Clinical Manifestations
Early symptoms are predominantly gastrointestinal (anorexia, nausea, vomiting) and neurologic (lethargy, confusion, weakness). The classic pathognomonic visual change is xanthopsia, described by patients as seeing yellow-green halos around lights. Cardiac manifestations range from asymptomatic bradycardia and AV blocks to life-threatening arrhythmias.
Diagnosis
The gold standard for confirmation is a serum digoxin level >2.0 ng/mL, though clinical toxicity can occur at lower levels if hypokalemia is present. An immediate serum potassium level is critical to assess for hyperkalemia (a marker of severe acute toxicity) or hypokalemia (a trigger for chronic toxicity). The ECG classically shows the Salvador Dali mustache sign (scooped ST segments) indicating digoxin effect, but true toxicity most commonly presents with PVCs or the highly specific bidirectional ventricular tachycardia.
Treatment
Immediately discontinue digoxin and any potassium-depleting diuretics. Administer digoxin-specific Fab fragments as the definitive first-line treatment for life-threatening arrhythmias, end-organ dysfunction, or potassium >5.0 mEq/L in the setting of acute overdose.
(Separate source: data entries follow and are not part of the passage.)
import Summits.NavierStokesRegularity.NavierStokesRegularity.Theses.ExtremiserTransience
import Summits.NavierStokesRegularity.NavierStokesRegularity.Theorems.ExtremiserTransienceSliceConstantSpeed
import Summits.NavierStokesRegularity.NavierStokesRegularity.Theorems.ExtremiserTransienceBallMassLower
import HarnessLib

/-!
# Route `ExtremiserTransience`, LINE g5-α repair (seat ns-idea-5 g5): item 27823 `PlateauSliceRigidity` from a SUBCUBIC local energy budget

`--supports stmt-NavierStokesRegularity-27823`.  Sharpening of `plateauSliceRigidity_of_budget` (p636343, budget `≤ C ρ²`): since the plateau slice
has mass `≥ c ρ³` on `B(0,ρ)` (`ballMassLower`, after `sliceConstantSpeed`), ANY subcubic budget `∫_{B(0,ρ)} ‖W(t₀)‖² ≤ C ρ^α`, `α < 3`, `ρ ≥ 1`,
for the weak one-slice class already refutes it.  WHY THIS MATTERS (recipe for the budget prover, all engines in the tree): by
`weakClass_exists_classical_window` (p639292) a class member carries a classical pressure on every window, so the integrated local energy identity
`IsClassicalNSSolutionOn.local_energy_identity_cutoff` applies with a spatial cutoff of `B_ρ ⊂ B_{2ρ}` on the window `(t₀ − ρ², t₀)`; the Type-I bound
`‖W(σ)‖ ≤ K/√(−σ)` makes the initial term `O(ρ)`, the `Δφ` term `O(ρ log ρ)`, the cubic flux `O(ρ² (−t₀)^{−1/2})`; for the pressure flux the pressure
is `pressurePotentialMod x₀ (W σ) + c(σ)` (`pressure_eq_pressurePotentialMod_add_const_of_oseenMild`; the gauge `c(σ)` drops out because `div W = 0`),
and the tree's POINTWISE oscillation bound `exists_abs_pressurePotentialMod_sub_le` (`|Q̃(x) − Q̃(x')| ≤ 2N_G ∫|Γ₀| + A N² √(1+|x−x'|)` with
`N = K/√(−σ)`, `N_G ≲ K₁²/(−σ)²` from the landed gradient bound `weakClass_gradTypeI`) gives the pressure flux `O(ρ^{5/2})` — subcubic, which by the
present theorem is enough (the `O(ρ²)` form would need the `L^{3/2}`–BMO mean-oscillation bound instead).  HONEST FRAMING: a reduction between statements
about hypothetical ancient fields; nothing about Navier–Stokes regularity is proved and no summit is proved by a line. [folklore]
-/

namespace Summit.NavierStokesRegularity.NavierStokesRegularity.Theses.ExtremiserTransience
set_option linter.dupNamespace false

open MeasureTheory Filter

/-- **27823 from a subcubic local energy budget**: if every member of the weak one-slice class satisfies `∫_{B(0,ρ)} ‖W t₀‖² ≤ C ρ^α` for `ρ ≥ 1`
with some `α < 3` (and `C`, `α` depending on `W, K, t₀`), then `PlateauSliceRigidity` holds (`c ρ³ ≤ C ρ^α` fails for large `ρ`). [folklore] -/
theorem plateauSliceRigidity_of_subcubicBudget
    (hB : ∀ (W : ℝ → EuclideanSpace ℝ (Fin 3) → EuclideanSpace ℝ (Fin 3)) (K t₀ : ℝ),
      ContinuousOn (Function.uncurry W) (Set.Iio (0 : ℝ) ×ˢ Set.univ) →
      (∀ s t : ℝ, s < t → t < 0 → ∀ x, W t x =
        Literature.Analysis.FluidPDE.heatFlow (W s) (t - s) x - Literature.Analysis.FluidPDE.oseenDuhamel 1 s W W t x) →
      (∀ t : ℝ, t < 0 → ∀ x, Real.sqrt (-t) * ‖W t x‖ ≤ K) → t₀ < 0 →
      ∃ C α : ℝ, α < 3 ∧ ∀ ρ : ℝ, 1 ≤ ρ →
        ∫ y in Metric.ball (0 : EuclideanSpace ℝ (Fin 3)) ρ, ‖W t₀ y‖ ^ 2 ≤ C * ρ ^ α) :
    PlateauSliceRigidity := by
  rintro ⟨W, K, t₀, m, hcont, hmild, hdec, ht0, hm, hle, hvol⟩
  have hconst := Theorems.ExtremiserTransience.sliceConstantSpeed W K t₀ m hcont hmild hdec ht0 hm hle hvol
  obtain ⟨C, α, hα, hC⟩ := hB W K t₀ hcont hmild hdec ht0
  obtain ⟨c, hc, hcρ⟩ := Theorems.ExtremiserTransience.ballMassLower W t₀ m hm hconst
  have key : ∀ ρ : ℝ, 1 ≤ ρ → c * ρ ^ (3 - α) ≤ C := by
    intro ρ hρ
    have hρ0 : 0 < ρ := lt_of_lt_of_le one_pos hρ
    have h1 : c * ρ ^ 3 ≤ C * ρ ^ α := (hcρ ρ hρ).trans (hC ρ hρ)
    have hρα : 0 < ρ ^ α := Real.rpow_pos_of_pos hρ0 α
    have e : ρ ^ (3 : ℕ) = ρ ^ α * ρ ^ (3 - α) := by
      rw [← Real.rpow_natCast, ← Real.rpow_add hρ0]
      norm_num
    rw [e] at h1
    have h2 : (c * ρ ^ (3 - α)) * ρ ^ α ≤ C * ρ ^ α := by
      calc (c * ρ ^ (3 - α)) * ρ ^ α = c * (ρ ^ α * ρ ^ (3 - α)) := by ring
        _ ≤ C * ρ ^ α := h1
    exact le_of_mul_le_mul_right h2 hρα
  have hlim : Tendsto (fun ρ : ℝ => c * ρ ^ (3 - α)) atTop atTop :=
    (tendsto_rpow_atTop (by linarith)).const_mul_atTop hc
  obtain ⟨ρ, hρ1, hρC⟩ := ((eventually_ge_atTop (1 : ℝ)).and (hlim.eventually_gt_atTop C)).exists
  exact absurd (key ρ hρ1) (not_le.2 hρC)

/-- The `ρ²`-budget form (p636343) is the case `α = 2` — recorded so that either budget closes 27823. [folklore] -/
theorem plateauSliceRigidity_of_budget'
    (hB : ∀ (W : ℝ → EuclideanSpace ℝ (Fin 3) → EuclideanSpace ℝ (Fin 3)) (K t₀ : ℝ),
      ContinuousOn (Function.uncurry W) (Set.Iio (0 : ℝ) ×ˢ Set.univ) →
      (∀ s t : ℝ, s < t → t < 0 → ∀ x, W t x =
        Literature.Analysis.FluidPDE.heatFlow (W s) (t - s) x - Literature.Analysis.FluidPDE.oseenDuhamel 1 s W W t x) →
      (∀ t : ℝ, t < 0 → ∀ x, Real.sqrt (-t) * ‖W t x‖ ≤ K) → t₀ < 0 →
      ∃ C : ℝ, ∀ ρ : ℝ, 1 ≤ ρ → ∫ y in Metric.ball (0 : EuclideanSpace ℝ (Fin 3)) ρ, ‖W t₀ y‖ ^ 2 ≤ C * ρ ^ (5 / 2 : ℝ)) :
    PlateauSliceRigidity :=
  plateauSliceRigidity_of_subcubicBudget fun W K t₀ hcont hmild hdec ht0 => by
    obtain ⟨C, hC⟩ := hB W K t₀ hcont hmild hdec ht0
    exact ⟨C, 5 / 2, by norm_num, hC⟩

end Summit.NavierStokesRegularity.NavierStokesRegularity.Theses.ExtremiserTransience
Correct underlying hypokalemia or hypomagnesemia to reduce digoxin binding. Classically, avoid calcium gluconate for hyperkalemia in this specific setting due to the board-tested theoretical risk of inducing a fatal stone heart.
Prognosis
Rapid administration of digoxin-specific Fab fragments effectively reverses fatal arrhythmias and normalizes potassium levels. Rebound toxicity can occur as tissue stores equilibrate back into the serum, requiring continuous cardiac monitoring and serial electrolyte checks.
Differential Diagnosis
1. Beta-blocker toxicity: Presents with bradycardia and hypotension but is uniquely accompanied by hypoglycemia.
2. Calcium channel blocker toxicity: Presents with bradycardia and hypotension but is uniquely accompanied by hyperglycemia.
3. Amiodarone toxicity: Causes bradycardia and QT prolongation but lacks the GI symptoms and xanthopsia.
4. Hypokalemia (isolated): Causes arrhythmias and U waves on ECG but lacks visual changes or profound GI distress.